● **Task statement**:
Give again, unaltered, the lines of the listing below that run from the line having "projector terms contribute" through the line having "def CompressedPropagatorLocality : Prop".

_ _ _

import Summits.Ventures.CertifiedManyBodySolver.Downfold.EmeryBoxesNCCOK26ThermalCapRetiltMarkovBoxp1
import Summits.Ventures.CertifiedManyBodySolver.Downfold.EmeryBoxesNCCOK26ThermalFloorAtlasWord
import Summits.Ventures.CertifiedManyBodySolver.Downfold.EmeryThermalAtomicFloor
import HarnessLib

/-!
# HIGH-TEMPERATURE-CLOSING `T > 0` WINDOW on Nd1.85Ce0.15CuO4 (M20) [#55 x0.10 / #56 Nd2CuO4 x0 share the one-body rows] — U-SLICE «(K) — `emeryBoxNCCOK26` (router/EMERY-FLOOR-ORDERS row 53): the ATOMIC-LIMIT floor (full entropy) ∨ the
# family floor, against the re-tilted cap — both sides meet at `6 log 2` as β → 0

Venture CertifiedManyBodySolver, cell `pub/hubbard-downfold` (S1 = ROUTER) × crew hubbard-fast S2 (ii) × (iv) «T > 0 × multi-band» (D-0096 (ii)); seat hubbard-downfold-mod-4
(S1/S2 Emery seam, g17). Namespace `Summit.Ventures.CertifiedManyBodySolver.Downfold`. DOOR: `EmeryThermalAtomicFloor` (`holdsOn_emeryCellPressureAtomicFloor`: Peierls on the
whole occupation basis of the `Cu₄O₈` block, site-wise factorisation; the one-site function is the tree's `atomicPartitionFnReal β U μ`). INPUTS BY NAME: the family floor
`emeryBoxNCCOK26_pressureFloorFam_m8` (`EmeryBoxesNCCOK26ThermalFloorAtlasWord`; C = (-116.055914, -117.202308)), the cap `emeryBoxNCCOK26_pressureCap_m8_retilt` (`EmeryBoxesNCCOK26ThermalCapRetiltMarkovBoxp1`; `6 log 2 + 36.2175·β`; flat word 42.2175).
ATOMIC DATA: Cu at `μ_d = −(εp + Δ_hi) = 11/2`, `U_d,hi = 5287/1000`; O at `μ_p = −εp = 8`, `U_p,hi = 2249/500` ⇒ classical slope 28.7170·β (family slope 29.3006; cap 36.2175).
RESULT: **`emeryBoxNCCOK26_pressureWindowHighT_m8`**: `max(atomic, family) ≤ P_cell ≤ 6 log 2 + 36.2175·β` on the whole box, every β ≥ 0; width → 0 as β → 0 (both sides `6 log 2`,
`emeryBoxNCCOK26_pressure_beta_zero_m8`); crossover β* ≈ 1.502 (T* ≈ 7725 K) below which the atomic floor is the better floor [float].

Everything PROVED (0 sorry); no definition. HONEST FRAMING: CERTIFIED inequalities on a SCREENING/EXTRAPOLATED-grade object; the atomic floor ignores hopping (its slope sits
0.5836 below the family floor's), so at physical temperatures (β ≈ 20–40 eV⁻¹) the family floor still decides and thermal scales are NOT resolved there; what is new
is the correct INFINITE-TEMPERATURE closure of the window and a certified high-T regime (β ≲ β*) with width `≈ 7.5005·β`; grand-canonical at the stated level; no phase word;
no router number moves. WHAT-THIS-IS-NOT: a new certificate (pure algebra on landed objects; zero kit).
-/

noncomputable section

namespace Summit.Ventures.CertifiedManyBodySolver.Downfold

open NonemptyInterval Matrix Finset Literature.Probability.LatticeModels
open Literature.MathematicalPhysics.QuantumLattice Literature.Computation.Certificates
open Summit.Ventures.CertifiedManyBodySolver.Certificates OccupationCode ClusterLowerBound
open scoped BigOperators ComplexOrder

/-! ## §1 The atomic-limit floor on the box at εp = -8 -/

/-- **ATOMIC-LIMIT `T > 0` FLOOR** on the whole `emeryBoxNCCOK26`, cuprate signs, level εp = -8 (chemical potential 8 eV), EVERY β ≥ 0:
`log z₀(β; U_d = 5287/1000, μ_d = 11/2) + 2·log z₀(β; U_p = 2249/500, μ_p = 8) ≤ P_cell` with `z₀(β; U, μ) = 1 + 2e^{βμ} + e^{−β(U−2μ)}` (`atomicPartitionFnReal`; Cu at the
box's upper level `εp + Δ_hi = -11/2` and `U_d,hi`, O at `εp` and `U_p,hi`). Value `6 log 2` at β = 0; slope `28.7170·β` as β → ∞ (classical minimum, no hopping).
[cite: Ruelle1969, §2.5–2.6] [cite: Ueltschi1999, §3] -/
theorem emeryBoxNCCOK26_pressureAtomicFloor_m8 {β : ℝ} (hβ : 0 ≤ β) :
    HoldsOn (fun p : EmeryCoord → ℝ => Real.log (atomicPartitionFnReal β (5287/1000 : ℝ) (11/2 : ℝ)) + 2 * Real.log (atomicPartitionFnReal β (2249/500 : ℝ) (8 : ℝ)) ≤ emeryCellPressure β (emeryLine cuprateSigns (emeryLineCoords (((-8 : ℚ)) : ℝ) p))) emeryBoxNCCOK26 := by
  intro p hp
  have h := holdsOn_emeryCellPressureAtomicFloor (E := emeryBoxNCCOK26) (eA := nccoK26Emery_tpd) (eB := nccoK26Emery_tpp) (eD := nccoK26Emery_Delta) (eUd := nccoK26Emery_Udd) (eUp := nccoK26Emery_Upp) (-8) (by simp [emeryBoxNCCOK26, emeryBoxNCCOK26Src, Function.update]) (by simp [emeryBoxNCCOK26, emeryBoxNCCOK26Src, Function.update]) (Function.update_self _ _ _) (by simp [emeryBoxNCCOK26, emeryBoxNCCOK26Src, Function.update]) (by simp [emeryBoxNCCOK26, emeryBoxNCCOK26Src, Function.update]) cuprateSigns hβ p hp
  simp only [nccoK26Emery_Delta, nccoK26Emery_Udd, nccoK26Emery_Upp, Entry.encl_ofEnds_snd] at h
  push_cast at h
  norm_num at h ⊢
  exact h

/-! ## §2 The best floor and the HIGH-TEMPERATURE-CLOSING window -/

/-- **BEST `T > 0` FLOOR = max(atomic, family)** on the whole box at εp = -8, every β ≥ 0: the atomic floor (full entropy, slope 28.7170) wins for
β < β* ≈ 1.502 (T > 7725 K), the family floor `emeryBoxNCCOK26_pressureFloorFam_m8` (slope 29.3006, entropy ¼·log 2) for β > β*. [cite: Ruelle1969, §2.5–2.6] [cite: Israel1979, Lemma II.3.1] -/
theorem emeryBoxNCCOK26_pressureFloorBest_m8 {β : ℝ} (hβ : 0 ≤ β) :
    HoldsOn (fun p : EmeryCoord → ℝ => max (Real.log (atomicPartitionFnReal β (5287/1000 : ℝ) (11/2 : ℝ)) + 2 * Real.log (atomicPartitionFnReal β (2249/500 : ℝ) (8 : ℝ))) (Real.log (Real.exp (-(β * (-58027957/500000 : ℝ))) + Real.exp (-(β * (-29300577/250000 : ℝ)))) / 4) ≤ emeryCellPressure β (emeryLine cuprateSigns (emeryLineCoords (((-8 : ℚ)) : ℝ) p))) emeryBoxNCCOK26 :=
  fun p hp => max_le (emeryBoxNCCOK26_pressureAtomicFloor_m8 hβ p hp) (emeryBoxNCCOK26_pressureFloorFam_m8 hβ p hp)

/-- **THE HIGH-TEMPERATURE-CLOSING TWO-SIDED `T > 0` WINDOW** (hypothesis-free on both sides) on the whole `emeryBoxNCCOK26`, level εp = -8, EVERY β ≥ 0:
`max(atomic, family) ≤ P_cell ≤ 6 log 2 + β·2897403/80000` (cap = `emeryBoxNCCOK26_pressureCap_m8_retilt`, hubbard-box-p1 re-tilted). BOTH SIDES EQUAL `6 log 2` AT β = 0; the width is `O(β)` for small β
(slope gap 7.5005 against the atomic floor, 6.9170 against the family floor). Table [float; `T = 11604.5/β` K]:
| β (1/eV) | T (K) | atomic floor | family floor | best floor | cap | width |
|---|---|---|---|---|---|---|
| 0.01 | 1160450 | 4.3402 | 0.4649 | 4.3402 | 4.5211 | 0.1808 |
| 0.1 | 116045 | 6.1363 | 3.0894 | 6.1363 | 7.7806 | 1.6443 |
| 0.5 | 23209 | 16.0085 | 14.7621 | 16.0085 | 22.2677 | 6.2592 |
| 1 | 11604 | 29.7971 | 29.3696 | 29.7971 | 40.3764 | 10.5793 |
| 2 | 5802 | 58.2732 | 58.6252 | 58.6252 | 76.5940 | 17.9688 |
| 5 | 2321 | 144.1094 | 146.5037 | 146.5037 | 185.2466 | 38.7429 |
| 10 | 1160 | 287.3832 | 293.0058 | 293.0058 | 366.3343 | 73.3285 |
| 20 | 580 | 574.3679 | 586.0115 | 586.0115 | 728.5096 | 142.4981 |
| 40 | 290 | 1148.6804 | 1172.0231 | 1172.0231 | 1452.8604 | 280.8373 |
[cite: Israel1979, Thm. I.2.4] [cite: Ruelle1969, §2.5–2.6] [cite: Ueltschi1999, §3] -/
theorem emeryBoxNCCOK26_pressureWindowHighT_m8 {β : ℝ} (hβ : 0 ≤ β) :
    HoldsOn (fun p : EmeryCoord → ℝ =>
      max (Real.log (atomicPartitionFnReal β (5287/1000 : ℝ) (11/2 : ℝ)) + 2 * Real.log (atomicPartitionFnReal β (2249/500 : ℝ) (8 : ℝ))) (Real.log (Real.exp (-(β * (-58027957/500000 : ℝ))) + Real.exp (-(β * (-29300577/250000 : ℝ)))) / 4) ≤ emeryCellPressure β (emeryLine cuprateSigns (emeryLineCoords (((-8 : ℚ)) : ℝ) p)) ∧
      emeryCellPressure β (emeryLine cuprateSigns (emeryLineCoords (((-8 : ℚ)) : ℝ) p)) ≤ 6 * Real.log 2 + β * (2897403/80000 : ℝ)) emeryBoxNCCOK26 :=
  fun p hp => ⟨emeryBoxNCCOK26_pressureFloorBest_m8 hβ p hp, by simpa using emeryBoxNCCOK26_pressureCap_m8_retilt hβ p hp⟩

/-- **At β = 0 the window is a point**: `P_cell(0, ·) = 6 log 2` on the whole box (floor and cap coincide). [cite: Ueltschi1999, §3] -/
theorem emeryBoxNCCOK26_pressure_beta_zero_m8 :
    HoldsOn (fun p : EmeryCoord → ℝ => emeryCellPressure 0 (emeryLine cuprateSigns (emeryLineCoords (((-8 : ℚ)) : ℝ) p)) = 6 * Real.log 2) emeryBoxNCCOK26 := by
  intro p hp
  have h := emeryBoxNCCOK26_pressureWindowHighT_m8 le_rfl p hp
  rw [atomicPartitionFnReal_beta_zero, atomicPartitionFnReal_beta_zero, show (4 : ℝ) = 2 ^ 2 by norm_num, Real.log_pow] at h
  simp only [Nat.cast_ofNat, zero_mul, add_zero] at h
  have h1 := (le_max_left _ _).trans h.1
  linarith [h.2]

end Summit.Ventures.CertifiedManyBodySolver.Downfold

end
/-! ### From `log 4 − log A` to the two sheets -/

/-- **Splitting `L(4) − L(A)` into the two sheets.** For the bands `e = [band σ 1 4, h/u]` and
`a = [band σ 1 A, h/u]`: splitting the base at `3t² = 1` and each band along `u` at `A`, resp. `4`
(domain additivity, rule 1a)), `[e] − [a] ∼ [X] − [Y]` with `X = [band {1 ≤ 3t²} A 4, h/u]` and
`Y = [band {t ≠ 0, 3t² < 1} 4 A, h/u]`. [Kontsevich–Zagier 2001, §1.2, rule 1)] [folklore] -/
theorem exists_X_Y (e a : KZ.IntegralRep 2)
    (hed : e.domain = KZlog.band {x : Fin 1 → ℝ | x 0 ≠ 0} (fun _ => 1) (fun _ => 4))
    (hei : e.integrand = fun z => 1 / (1 + Fin.init z 0 ^ 2) / z (Fin.last 1))
    (had : a.domain = KZlog.band {x : Fin 1 → ℝ | x 0 ≠ 0} (fun _ => 1)
      (fun x => (1 + x 0 ^ 2) / x 0 ^ 2))
    (hai : a.integrand = fun z => 1 / (1 + Fin.init z 0 ^ 2) / z (Fin.last 1)) :
    ∃ X Y : KZ.IntegralRep 2,
      X.domain = KZlog.band {x : Fin 1 → ℝ | (1 : ℝ) ≤ 3 * x 0 ^ 2}
        (fun x => (1 + x 0 ^ 2) / x 0 ^ 2) (fun _ => 4) ∧
      X.integrand = (fun z => 1 / (1 + Fin.init z 0 ^ 2) / z (Fin.last 1)) ∧
      Y.domain = KZlog.band {x : Fin 1 → ℝ | x 0 ≠ 0 ∧ 3 * x 0 ^ 2 < (1 : ℝ)} (fun _ => 4)
        (fun x => (1 + x 0 ^ 2) / x 0 ^ 2) ∧
      Y.integrand = (fun z => 1 / (1 + Fin.init z 0 ^ 2) / z (Fin.last 1)) ∧
      KZ.of e - KZ.of a - (KZ.of X - KZ.of Y) ∈ KZ.relations := by
  have hσ := isSemialgebraic_ne_zero
  have hLs : IsSemialgebraic ℚ {x : Fin 1 → ℝ | (1 : ℝ) ≤ 3 * x 0 ^ 2} :=
    isSemialgebraic_one_le_three_sq
  have hGs : IsSemialgebraic ℚ {x : Fin 1 → ℝ | x 0 ≠ 0 ∧ 3 * x 0 ^ 2 < (1 : ℝ)} :=
    isSemialgebraic_ne_zero.inter isSemialgebraic_three_sq_lt_one
  have hL0 : ∀ x ∈ {x : Fin 1 → ℝ | (1 : ℝ) ≤ 3 * x 0 ^ 2}, x 0 ≠ 0 := fun x hx h0 => by
    have : (1 : ℝ) ≤ 3 * x 0 ^ 2 := hx
    rw [h0] at this
    norm_num at this
  have hdec : {x : Fin 1 → ℝ | x 0 ≠ 0} =
      {x | (1 : ℝ) ≤ 3 * x 0 ^ 2} ∪ {x | x 0 ≠ 0 ∧ 3 * x 0 ^ 2 < (1 : ℝ)} := by
    ext x
    simp only [mem_setOf_eq, mem_union]
    constructor
    · intro hx
      rcases le_or_gt (1 : ℝ) (3 * x 0 ^ 2) with h | h
      · exact Or.inl h
      · exact Or.inr ⟨hx, h⟩
    · rintro (hx | hx)
      · exact hL0 x hx
      · exact hx.1
  have hdisj : {x : Fin 1 → ℝ | (1 : ℝ) ≤ 3 * x 0 ^ 2} ∩ {x | x 0 ≠ 0 ∧ 3 * x 0 ^ 2 < (1 : ℝ)} = ∅ := by
    ext x
    simp only [mem_inter_iff, mem_setOf_eq, mem_empty_iff_false, iff_false, not_and, not_lt]
    exact fun h _ => h
  obtain ⟨eL, eG, heLd, heLi, heGd, heGi, hse⟩ := exists_split_band e hed hdec hdisj hLs hGs
    (isSemialgebraicFunOn_one hσ) (isSemialgebraicFunOn_four hσ)
  obtain ⟨aL, aG, haLd, haLi, haGd, haGi, hsa⟩ := exists_split_band a had hdec hdisj hLs hGs
    (isSemialgebraicFunOn_one hσ) (isSemialgebraicFunOn_A hσ fun _ hx => hx)
  -- on `{1 ≤ 3t²}`: `1 ≤ A ≤ 4`, split `eL` at `u = A`
  obtain ⟨aL', X, haL'd, haL'i, hXd, hXi, hs1⟩ := exists_split_last eL heLd hLs
    (isSemialgebraicFunOn_one hLs) (isSemialgebraicFunOn_four hLs) (isSemialgebraicFunOn_A hLs hL0)
    (fun x hx => by
      have h0 := hL0 x hx
      rw [le_div_iff₀ (by positivity)]
      linarith) (fun x hx => by
      have h : (1 : ℝ) ≤ 3 * x 0 ^ 2 := hx
      have h0 := hL0 x hx
      rw [div_le_iff₀ (by positivity)]
      linarith)
  have h1 : KZ.of aL' - KZ.of aL ∈ KZ.relations :=
    of_sub_of_mem_relations_of_eqOn (by rw [haLd, haL'd]) fun z _ => by
      rw [haL'i, heLi, hei, haLi, hai]
  -- on `{t ≠ 0, 3t² < 1}`: `4 ≤ A`, split `aG` at `u = 4`
  obtain ⟨eG', Y, heG'd, heG'i, hYd, hYi, hs2⟩ := exists_split_last aG haGd hGs
    (isSemialgebraicFunOn_one hGs) (isSemialgebraicFunOn_A hGs fun _ hx => hx.1)
    (isSemialgebraicFunOn_four hGs) (fun _ _ => by norm_num) (fun x hx => by
      have h : 3 * x 0 ^ 2 < (1 : ℝ) := hx.2
      have h0 : x 0 ≠ 0 := hx.1
      rw [le_div_iff₀ (by positivity)]
      linarith)
  have h2 : KZ.of eG' - KZ.of eG ∈ KZ.relations :=
    of_sub_of_mem_relations_of_eqOn (by rw [heGd, heG'd]) fun z _ => by
      rw [heG'i, haGi, hai, heGi, hei]
  refine ⟨X, Y, hXd, hXi.trans (heLi.trans hei), hYd, hYi.trans (haGi.trans hai), ?_⟩
  have : KZ.of e - KZ.of a - (KZ.of X - KZ.of Y) = (KZ.of e - KZ.of eL - KZ.of eG)
      - (KZ.of a - KZ.of aL - KZ.of aG) + (KZ.of eL - KZ.of aL' - KZ.of X) + (KZ.of aL' - KZ.of aL)
      - (KZ.of aG - KZ.of eG' - KZ.of Y) - (KZ.of eG' - KZ.of eG) := by abel
  rw [this]
  exact KZ.relations.sub_mem (KZ.relations.sub_mem (KZ.relations.add_mem (KZ.relations.add_mem
    (KZ.relations.sub_mem hse hsa) hs1) h1) hs2) h2

end Summit.KontsevichZagierPeriods.K2SymbolChains.ClausenPi
/-- item stmt-QuantumFields-13986 · support · rank 9 · closed · moot by None · by planner
sources: Summit.QuantumFields.QCD.Theorems.AdaptiveBlockFermionsAdaptiveCoarseSystem_refuted
[support] NEGATIVE EDGE KEPT COMPILED: ¬(AdaptiveCoarseSystem as first typed) — the statement
refuted by Summit.QuantumFields.QCD.Theorems.AdaptiveBlockFermionsAdaptiveCoarseSystem_refuted
(stmt-QuantumFields-9494; L = 1 witness: (diag(−1,−1,1))³ × rotation by arccos(1−ε) in the (0,2)
colour plane, m = 0; uses only chirality (b) + D-smoothness (e) + coercivity (f)). Filed because
clearing BROKEN requires dropping the refuted item, and the gate renders dropped items as comments
only, so `def AdaptiveCoarseSystem` will leave this file and the landed Refutation theorem (which
names that decl) stops elaborating (MirrorModularBoosts/MultibosonBridge precedent). This decl is
`Iff.rfl`-equal to `¬ AdaptiveCoarseSystem` (checked in the planner's Sketch.lean before the drop),
so the landed proof closes it verbatim once retargeted; evidence = that proof. Not in the deciding
chain. [difficulty: provable-now] -/
@[route_item "route-QuantumFields-AdaptiveBlockFermions"]
def NotAdaptiveCoarseSystem : Prop :=
  ¬ (∃ c₀ cres c₁ Cs Cw θ Θ : ℝ, 0 < c₀ ∧ 0 < cres ∧ 0 < c₁ ∧ 0 < Cs ∧ 0 < Cw ∧ 0 < θ ∧ 0 < Θ ∧ ∃ N₀ N₁ : ℕ, ∀ (L b : ℕ) [NeZero L], 2 ≤ b → ∀ (U : Literature.MathematicalPhysics.QuantumFieldTheory.GaugeConfig 4 L (Matrix.specialUnitaryGroup (Fin 3) ℂ)) (m : ℝ), -(cres / (b : ℝ) ^ 2) ≤ m → m ≤ 1 → let D := Literature.MathematicalPhysics.QuantumLattice.wilsonDirac (Literature.MathematicalPhysics.QuantumLattice.fundamentalRep (Fin 3)) U m 1; let blk : (Literature.Probability.LatticeModels.TorusSite 4 L × Fin 3 × Fin 4) → Fin 4 → ℕ := fun p i => (p.1 i).val / b; let collar : (Fin 4 → ℕ) → (Literature.Probability.LatticeModels.TorusSite 4 L × Fin 3 × Fin 4) → Prop := fun B p => ∀ i, ((blk p i : ℕ) : ZMod (L / b)) - ((B i : ℕ) : ZMod (L / b)) = 0 ∨ ((blk p i : ℕ) : ZMod (L / b)) - ((B i : ℕ) : ZMod (L / b)) = 1 ∨ ((blk p i : ℕ) : ZMod (L / b)) - ((B i : ℕ) : ZMod (L / b)) = -1; let n : (Fin 4 → ℕ) → ℕ := fun B => Fintype.card {i // (Matrix.isHermitian_conjTranspose_mul_self (D.toBlock (collar B) (collar B))).eigenvalues i < (c₀ / b) ^ 2}; ∃ gens : Finset ((Literature.Probability.LatticeModels.TorusSite 4 L × Fin 3 × Fin 4) → ℂ), (∀ g ∈ gens, ∃ B : Fin 4 → ℕ, ∀ p, g p ≠ 0 → collar B p) ∧ (∀ g ∈ gens, (∀ p, g p ≠ 0 → (p.2.2 : ℕ) < 2) ∨ (∀ p, g p ≠ 0 → 2 ≤ (p.2.2 : ℕ))) ∧ (∀ B : Fin 4 → ℕ, (gens.filter (fun g => ∀ p, g p ≠ 0 → collar B p)).card ≤ N₀ + N₁ * n B) ∧ (∀ α : ((Literature.Probability.LatticeModels.TorusSite 4 L × Fin 3 × Fin 4) → ℂ) → ℂ, θ * (∑ g ∈ gens, ‖α g‖ ^ 2) ≤ (star (∑ g ∈ gens, α g • g) ⬝ᵥ (∑ g ∈ gens, α g • g)).re ∧ (star (∑ g ∈ gens, α g • g) ⬝ᵥ (∑ g ∈ gens, α g • g)).re ≤ Θ * ∑ g ∈ gens, ‖α g‖ ^ 2) ∧ (∀ w ∈ Submodule.span ℂ (↑gens : Set ((Literature.Probability.LatticeModels.TorusSite 4 L × Fin 3 × Fin 4) → ℂ)), (b : ℝ) ^ 2 * (star (D *ᵥ w) ⬝ᵥ (D *ᵥ w)).re ≤ Cs ^ 2 * (star w ⬝ᵥ w).re) ∧ (∀ f, (∀ g ∈ gens, star g ⬝ᵥ f = 0) → (star f ⬝ᵥ f).re ≤ Cw ^ 2 * (b : ℝ) ^ 2 * (star (D *ᵥ f) ⬝ᵥ (D *ᵥ f)).re) ∧ (∀ u, (∀ g ∈ gens, star g ⬝ᵥ u = 0) → ∃ v, (∀ g ∈ gens, star g ⬝ᵥ v = 0) ∧ (star v ⬝ᵥ v).re ≤ 1 ∧ c₁ * Real.sqrt ((star u ⬝ᵥ u).re) ≤ (b : ℝ) * (star v ⬝ᵥ (D *ᵥ u)).re))

/-- item stmt-QuantumFields-9497 · support · rank 9 · closed · moot by None · by planner
sources: CombesThomas1973, AizenmanGraf1998, BalabanOcarrollSchor1989
[support] COMBES–THOMAS ENGINE (card P1; provable now). For c₁, C_s > 0 there are μ > 0, K such that
for every torus, block side b ≥ 1, U, m and every finite family of BLOCK-supported generators whose
span W is D- and D†-smooth (b²‖Dw‖² ≤ C_s²‖w‖², same for Dᴴ) and whose complement F has inf–sup ≥
c₁/b: if f is supported within torus-ℓ¹-distance b of a site x₀ and u ∈ F solves the compressed
equation (⟨v, Du − f⟩ = 0 for all v ∈ F), then Σ_{p : dist(p,x₀) ≥ r·b} |u_p|² ≤ K b² e^{−μ r} ‖f‖²
— exponential locality in BLOCK units with a b-independent rate. Proof sketch (elementary):
conjugate Ã := Q_F D Q_F + (c₁/b)P_W by e^{μ₀φ/b}, φ = ℓ¹ distance; hops contribute O(μ₀/b); the
projector terms contribute O(μ₀(C_s+1)/b) because D-smoothness bounds ‖Q_F D† P_W‖ ≤ C_s/b and [D,
φ] = O(1); Neumann series against the gap c₁/b. [difficulty: L] -/
@[route_item "route-QuantumFields-AdaptiveBlockFermions"]
def CompressedPropagatorLocality : Prop :=
  ∀ c₁ Cs : ℝ, 0 < c₁ → 0 < Cs → ∃ μ : ℝ, 0 < μ ∧ ∃ K : ℝ, ∀ (L b : ℕ) [NeZero L], 1 ≤ b → ∀ (U : Literature.MathematicalPhysics.QuantumFieldTheory.GaugeConfig 4 L (Matrix.specialUnitaryGroup (Fin 3) ℂ)) (m : ℝ), let D := Literature.MathematicalPhysics.QuantumLattice.wilsonDirac (Literature.MathematicalPhysics.QuantumLattice.fundamentalRep (Fin 3)) U m 1; ∀ gens : Finset ((Literature.Probability.LatticeModels.TorusSite 4 L × Fin 3 × Fin 4) → ℂ), (∀ g ∈ gens, ∃ B : Fin 4 → ℕ, ∀ p, g p ≠ 0 → (fun i => (p.1 i).val / b) = B) → (∀ w ∈ Submodule.span ℂ (↑gens : Set ((Literature.Probability.LatticeModels.TorusSite 4 L × Fin 3 × Fin 4) → ℂ)), (b : ℝ) ^ 2 * (star (D *ᵥ w) ⬝ᵥ (D *ᵥ w)).re ≤ Cs ^ 2 * (star w ⬝ᵥ w).re ∧ (b : ℝ) ^ 2 * (star (Dᴴ *ᵥ w) ⬝ᵥ (Dᴴ *ᵥ w)).re ≤ Cs ^ 2 * (star w ⬝ᵥ w).re) → (∀ u, (∀ g ∈ gens, star g ⬝ᵥ u = 0) → ∃ v, (∀ g ∈ gens, star g ⬝ᵥ v = 0) ∧ (star v ⬝ᵥ v).re ≤ 1 ∧ c₁ * Real.sqrt ((star u ⬝ᵥ u).re) ≤ (b : ℝ) * (star v ⬝ᵥ (D *ᵥ u)).re) → ∀ (f u : (Literature.Probability.LatticeModels.TorusSite 4 L × Fin 3 × Fin 4) → ℂ) (x₀ : Literature.Probability.LatticeModels.TorusSite 4 L), (∀ p, f p ≠ 0 → (∑ i, min (p.1 i - x₀ i).val (x₀ i - p.1 i).val) ≤ b) → (∀ g ∈ gens, star g ⬝ᵥ u = 0) → (∀ v, (∀ g ∈ gens, star g ⬝ᵥ v = 0) → star v ⬝ᵥ (D *ᵥ u - f) = 0) → ∀ r : ℕ, (∑ p ∈ Finset.univ.filter (fun p : Literature.Probability.LatticeModels.TorusSite 4 L × Fin 3 × Fin 4 => r * b ≤ ∑ i, min (p.1 i - x₀ i).val (x₀ i - p.1 i).val), ‖u p‖ ^ 2) ≤ K * (b : ℝ) ^ 2 * Real.exp (-(μ * r)) * (star f ⬝ᵥ f).re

_ _ _

● **Solution to this exercise**:
projector terms contribute O(μ₀(C_s+1)/b) because D-smoothness bounds ‖Q_F D† P_W‖ ≤ C_s/b and [D,
φ] = O(1); Neumann series against the gap c₁/b. [difficulty: L] -/
@[route_item "route-QuantumFields-AdaptiveBlockFermions"]
def CompressedPropagatorLocality : Prop :=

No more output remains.